Patients from North Africa manifested more substance misuse and were more frequently brought to the psychiatric emergency service by police. Hospitalisation was also higher in this subgroup. The reason for emergency consultation was more frequently disruptive behaviour, and depression was infrequent. These patients had a higher risk of danger to others but lower severity of symptoms and fewer medical problems. They had more difficulties related to job, family and housing than the indigenous group.

The sub-Saharan African subgroup had a similar rate of drug problems when compared with the indigenous group. The main reason for consultation was psychotic symptoms and there were more hospitalisations in this subgroup than in the indigenous group. They did not present risk of suicide but had a greater risk of danger to others and more job, family and housing difficulties.

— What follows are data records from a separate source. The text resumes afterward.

/-- ★★★ **THE STAIR WORD SYSTEM OF A BOX IS A HUB WORD SYSTEM** ([Balaban1987RG1] (0.3) staircases in a fixed axis order `σ`, on the torus box
`X = castSite '' [A, B]`, non-wrapping (`B − A + 3 < #sites per direction`), rooted at `castSite r̃` with `r̃` in the box OR ONE LAYER OUTSIDE IT (`A − 1 ≤ r̃ ≤ B + 1`: the root
may be the centre of the ENTRY FACE of a glued box, a site of the parent box); words `w x = stairWord σ (rep x − r̃)` for any choice `rep` of box coordinates).  (i) every
word ends at its site; (ii) `|w x| ≤ d·(m+1)` when the box has at most `m + 1` sites per direction; (iii) for every bond `⟨s, s + e_μ⟩` with both ends in `X` the two words
decompose as `p ++ v`, `p ++ v′` (§2) with `|v|, |v′| ≤ d·(m+1) + 1`, and the located Stokes hypothesis for the reduced loop `v·(+e_μ)·v′ᵒᵖ` at the hub
`walkEnd (castSite r̃) p` FOLLOWS from plaquette-smallness on the box `[min(A, 2r̃ − B) − 2, max(B, 2r̃ − A) + 5]` — the box enlarged, per axis, by its
eccentricity `|2r̃_κ − A_κ − B_κ|` about the root, and a `5`-layer corner margin (CRUDE in the root's own axis: with the normal axis FIRST in `σ` the reduced loops never
carry a later run in that axis, so the mirror half-box behind an entry-face root is not actually visited — a sharper edition, not typed here; for the gluing of a child box
to its parent the mirror half-box lies inside the parent anyway).  This is the input shape `hloc` ∕ `hcount`
of the hub editions of `T4WordSystemGaugeBound` (§4–§5 there). [cite: Balaban1987RG1, (0.3) p.252; Balaban1985Averaging, (19)-(20) p.21] -/
theorem stairWordSystem_box (σ : Equiv.Perm (Fin P.d)) {A B r : Fin P.d → ℤ} (hrA : A - 1 ≤ r) (hrB : r ≤ B + 1)
    (hN : ∀ κ, B κ - A κ + 3 < (P.sitesPerDir j : ℤ)) {m : ℕ} (hm : ∀ κ, B κ ≤ A κ + m)
    (rep : Site P j → Fin P.d → ℤ)
    (hrep : ∀ x ∈ (castSite '' Set.Icc A B : Set (Site P j)), A ≤ rep x ∧ rep x ≤ B ∧ (castSite (rep x) : Site P j) = x) :
    (∀ x ∈ (castSite '' Set.Icc A B : Set (Site P j)), walkEnd (castSite r : Site P j) (stairWord σ (rep x - r)) = x) ∧
    (∀ x ∈ (castSite '' Set.Icc A B : Set (Site P j)), (stairWord σ (rep x - r)).length ≤ P.d * (m + 1)) ∧
    (∀ (s : Site P j) (μ : Fin P.d), s ∈ (castSite '' Set.Icc A B : Set (Site P j)) → s.shift μ ∈ (castSite '' Set.Icc A B : Set (Site P j)) →
      ∃ p v v' : List (Letter P.d), stairWord σ (rep s - r) = p ++ v ∧ stairWord σ (rep (s.shift μ) - r) = p ++ v' ∧
        v.length ≤ P.d * (m + 1) + 1 ∧ v'.length ≤ P.d * (m + 1) + 1 ∧
        ∀ {G : Type*} [GaugeGroup G] (U : GaugeField P j G) (S : Set (Plaq P j)) (δ : ℝ), PlaqSmallOn S δ U →
          (boxPlaqs (fun κ => min (A κ) (2 * r κ - B κ) - 2) (fun κ => max (B κ) (2 * r κ - A κ) + 5) : Set (Plaq P j)) ⊆ S →
          ∀ u : List (Letter P.d), (∀ l, u.count l ≤ (v ++ (μ, true) :: wordRev v').count l) →
            ∀ (a b : Fin P.d) (hab : a < b), dist1 (GaugeField.plaqHol U ⟨walkEnd (walkEnd (castSite r : Site P j) p) u, a, b, hab⟩) < δ) := by
  -- (i) endpoints
  have hend : ∀ x ∈ (castSite '' Set.Icc A B : Set (Site P j)), walkEnd (castSite r : Site P j) (stairWord σ (rep x - r)) = x := by
    intro x hx
    have key : (fun ν => r ν + netDisp (stairWord σ (rep x - r)) ν) = rep x := by
      funext ν; rw [netDisp_stairWord, Pi.sub_apply]; ring
    rw [walkEnd_castSite, key]
    exact (hrep x hx).2.2
  -- the size of the displacements
  have hdisp : ∀ x ∈ (castSite '' Set.Icc A B : Set (Site P j)), ∀ κ, (rep x κ - r κ).natAbs ≤ m + 1 := by
    intro x hx κ
    have h1 : A κ ≤ rep x κ := (hrep x hx).1 κ
    have h2 : rep x κ ≤ B κ := (hrep x hx).2.1 κ
    have h3 : A κ - 1 ≤ r κ := by have := hrA κ; rwa [Pi.sub_apply, Pi.one_apply] at this
    have h4 : r κ ≤ B κ + 1 := by have := hrB κ; rwa [Pi.add_apply, Pi.one_apply] at this
    have h5 : B κ ≤ A κ + m := hm κ
    omega
  -- (ii) lengths
  have hlen : ∀ x ∈ (castSite '' Set.Icc A B : Set (Site P j)), (stairWord σ (rep x - r)).length ≤ P.d * (m + 1) := by
    intro x hx
    have h := length_stairRuns_le (rep x - r) (m + 1) ((List.finRange P.d).map σ) fun a _ => hdisp x hx a
    rw [List.length_map, List.length_finRange] at h
    exact h
  refine ⟨hend, hlen, fun s μ hs ht => ?_⟩
  -- (iii) the hub decomposition at a bond
  set n : Fin P.d → ℤ := rep s - r with hn
  -- `rep (s + e_μ) = rep s + e_μ` (no wrapping on the box)
  have hrep' : rep (s.shift μ) = rep s + e μ := by
    have h1 := hrep s hs; have h2 := hrep _ ht
    have hcast : (castSite (rep (s.shift μ)) : Site P j) = castSite (rep s + e μ) := by
      rw [h2.2.2, castSite_add_e, h1.2.2]
    refine castSite_injOn_box (lo := A) (hi := fun κ => B κ + 1) (fun κ => ?_) h2.1 (fun κ => ?_) (fun κ => ?_) (fun κ => ?_) hcast
    · have := hN κ; show B κ + 1 - A κ < _; linarith
    · have : rep (s.shift μ) κ ≤ B κ := h2.2.1 κ; show rep (s.shift μ) κ ≤ B κ + 1; linarith
    · have : A κ ≤ rep s κ := h1.1 κ; show A κ ≤ (rep s + e μ) κ; rw [Pi.add_apply, e_apply]; split_ifs <;> linarith
    · have : rep s κ ≤ B κ := h1.2.1 κ; show (rep s + e μ) κ ≤ B κ + 1; rw [Pi.add_apply, e_apply]; split_ifs <;> linarith
  have hn' : rep (s.shift μ) - r = Function.update n μ (n μ + 1) := by
    rw [update_eq_add_e, hrep', hn]; abel
  obtain ⟨pre, post, p, ρs, ρt, hsplit, -, hνpost, hpostnd, hws, hwt, hρ, hdispP⟩ := stairWord_update_decomp σ n μ
  have hρ' : (ρs = [] ∧ ρt = [(μ, true)]) ∨ (ρs = [(μ, false)] ∧ ρt = []) := by
    rcases hρ with ⟨-, h1, h2⟩ | ⟨-, h1, h2⟩
    · exact Or.inl ⟨h1, h2⟩
    · exact Or.inr ⟨h1, h2⟩
  -- the hub's `ν`-coordinate `r_ν + c` is `rep s ν` or `rep s ν + 1`
  have hc : ∀ κ, κ = μ → A κ ≤ r κ + netDisp p κ ∧ r κ + netDisp p κ ≤ B κ + 1 := by
    intro κ hκ; subst hκ
    have hpre : κ ∉ pre := fun h => (not_mem_post_of_mem_pre σ hsplit h) (by
      have hnd := nodup_finRange_map σ; rw [hsplit] at hnd
      exact absurd h ((List.nodup_append.1 hnd).2.2 κ h κ (List.mem_cons_self) rfl).elim)
    have h1 : A κ ≤ rep s κ := (hrep s hs).1 κ
    have h2 : rep s κ ≤ B κ := (hrep s hs).2.1 κ
    rw [hdispP κ, if_neg hpre, if_pos rfl]
    rcases hρ with ⟨hnn, -, -⟩ | ⟨hneg, -, -⟩
    · rw [if_pos hnn, hn, Pi.sub_apply]; constructor <;> linarith
    · rw [if_neg (not_le.mpr hneg), hn, Pi.sub_apply]; constructor <;> linarith
  have hpostm : ∀ a ∈ post, (n a).natAbs ≤ m + 1 := fun a _ => hdisp s hs a
  have hL := length_reducedLoop_stair_le n μ post (m + 1) hpostm hρ'
  have hpostlen : post.length ≤ P.d := by
    have h1 : (pre ++ μ :: post).length = P.d := by rw [← hsplit, List.length_map, List.length_finRange]
    rw [List.length_append, List.length_cons] at h1
    omega
  refine ⟨p, ρs ++ stairRuns n post, ρt ++ stairRuns n post, hws, by rw [hn', hwt], ?_, ?_, ?_⟩
  · exact hL.1.trans (by nlinarith)
  · exact hL.2.trans (by nlinarith)
  intro G _ U S δ hU hS
  -- letter budget of the reduced loop, in `ℤ`
  have hcnt : ∀ (κ : Fin P.d) (b : Bool),
      ((((ρs ++ stairRuns n post) ++ (μ, true) :: wordRev (ρt ++ stairRuns n post)).count (κ, b) : ℕ) : ℤ)
        ≤ (if κ ∈ post then ((n κ).natAbs : ℤ) else 0) + (if κ = μ then 1 else 0) := by
    intro κ b
    have h := count_reducedLoop_stair_le n μ hpostnd hνpost hρ' κ b
    have h' : ((((ρs ++ stairRuns n post) ++ (μ, true) :: wordRev (ρt ++ stairRuns n post)).count (κ, b) : ℕ) : ℤ)
        ≤ (((if κ ∈ post then (n κ).natAbs else 0) + (if κ = μ then 1 else 0) : ℕ) : ℤ) := by exact_mod_cast h
    refine h'.trans (le_of_eq ?_)
    split_ifs <;> push_cast <;> ring
  -- per-axis bounds on the hub coordinate and the budget ⇒ the count box lies in the enlarged box
  have hbounds : ∀ κ : Fin P.d,
      min (A κ) (2 * r κ - B κ) - 2 ≤ (r κ + netDisp p κ) - (((ρs ++ stairRuns n post) ++ (μ, true) :: wordRev (ρt ++ stairRuns n post)).count (κ, false) : ℕ)
      ∧ (r κ + netDisp p κ) + (((ρs ++ stairRuns n post) ++ (μ, true) :: wordRev (ρt ++ stairRuns n post)).count (κ, true) : ℕ) + 2
          ≤ max (B κ) (2 * r κ - A κ) + 5 := by
    intro κ
    have hf := hcnt κ false
    have ht' := hcnt κ true
    have h1 : A κ ≤ rep s κ := (hrep s hs).1 κ
    have h2 : rep s κ ≤ B κ := (hrep s hs).2.1 κ
    have h3 : A κ - 1 ≤ r κ := by have := hrA κ; rwa [Pi.sub_apply, Pi.one_apply] at this
    have h4 : r κ ≤ B κ + 1 := by have := hrB κ; rwa [Pi.add_apply, Pi.one_apply] at this
    have hmin1 : min (A κ) (2 * r κ - B κ) ≤ A κ := min_le_left _ _
    have hmin2 : min (A κ) (2 * r κ - B κ) ≤ 2 * r κ - B κ := min_le_right _ _
    have hmax1 : B κ ≤ max (B κ) (2 * r κ - A κ) := le_max_left _ _
    have hmax2 : 2 * r κ - A κ ≤ max (B κ) (2 * r κ - A κ) := le_max_right _ _
    have hnabs : ((n κ).natAbs : ℤ) = |rep s κ - r κ| := by rw [hn, Pi.sub_apply, Int.natCast_natAbs]
    by_cases hκμ : κ = μ
    · obtain ⟨hcl, hcu⟩ := hc κ hκμ
      have hκpost : κ ∉ post := hκμ ▸ hνpost
      rw [if_neg hκpost, if_pos hκμ] at hf ht'
      constructor <;> linarith
    · by_cases hκpre : κ ∈ pre
      · have hκpost : κ ∉ post := not_mem_post_of_mem_pre σ hsplit hκpre
        rw [if_neg hκpost, if_neg hκμ] at hf ht'
        have hd : netDisp p κ = n κ := by rw [hdispP κ, if_pos hκpre]
        rw [hd, hn, Pi.sub_apply]
        constructor <;> linarith
      · have hd : netDisp p κ = 0 := by rw [hdispP κ, if_neg hκpre, if_neg hκμ]
        rw [hd, if_neg hκμ] at *
        have habs : (if κ ∈ post then ((n κ).natAbs : ℤ) else 0) ≤ |rep s κ - r κ| := by
          split_ifs
          · rw [hnabs]
          · exact abs_nonneg _
        rcases abs_cases (rep s κ - r κ) with ⟨ha, _⟩ | ⟨ha, _⟩ <;> constructor <;> linarith
  have hhub : walkEnd (castSite r : Site P j) p = castSite (fun ν => r ν + netDisp p ν) := walkEnd_castSite r p
  refine plaq_countBox_lt_of_plaqSmallOn_boxPlaqs U _ (fun ν => r ν + netDisp p ν) hhub.symm _ hU
    (Set.Subset.trans (boxPlaqs_mono (fun κ => (hbounds κ).1) (fun κ => (hbounds κ).2)) hS)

The South American subgroup was the only immigrant group with a greater proportion of females than males. They had fewer drug problems but more anxiety symptoms than the indigenous group. Total SPI scores were lower and they showed less severity of symptoms, less risk of suicide, lower risk of danger to others and more self-care ability. However, they had more job and family problems than the indigenous group.

The Asian subgroup presented with fewer drug problems and were more frequently brought to the psychiatric emergency service by ambulance than the indigenous group. The main reasons for consultation were disruptive behaviour and psychotic symptoms. Depression was less frequent. The proportion of hospitalisation was higher than for the indigenous group. Scores for all items of the SPI were similar to those for the indigenous group.

Finally, immigrants from Western countries presented clinical characteristics that were similar to those of the indigenous group but they had more job, family and housing difficulties.

Association between immigration and borderline personality disorder

Table 3 shows the final logistic regression model that included the immigrant subgroups, age and gender as independent variables. The logistic regression was significant for all variables. Younger patients were more likely to be attributed a diagnosis of borderline personality disorder than older patients. Men had less risk of receiving a diagnosis of borderline personality disorder than women. All subgroups of immigrants were less likely to be diagnosed as having the disorder than the indigenous group, independently of age and gender: the sub-Saharan African subgroup had more than seven times less chance of being diagnosed with the disorder; the Asian subgroup showed more than four times less risk; and North Africans, South Americans and Westerners presented about two times less risk.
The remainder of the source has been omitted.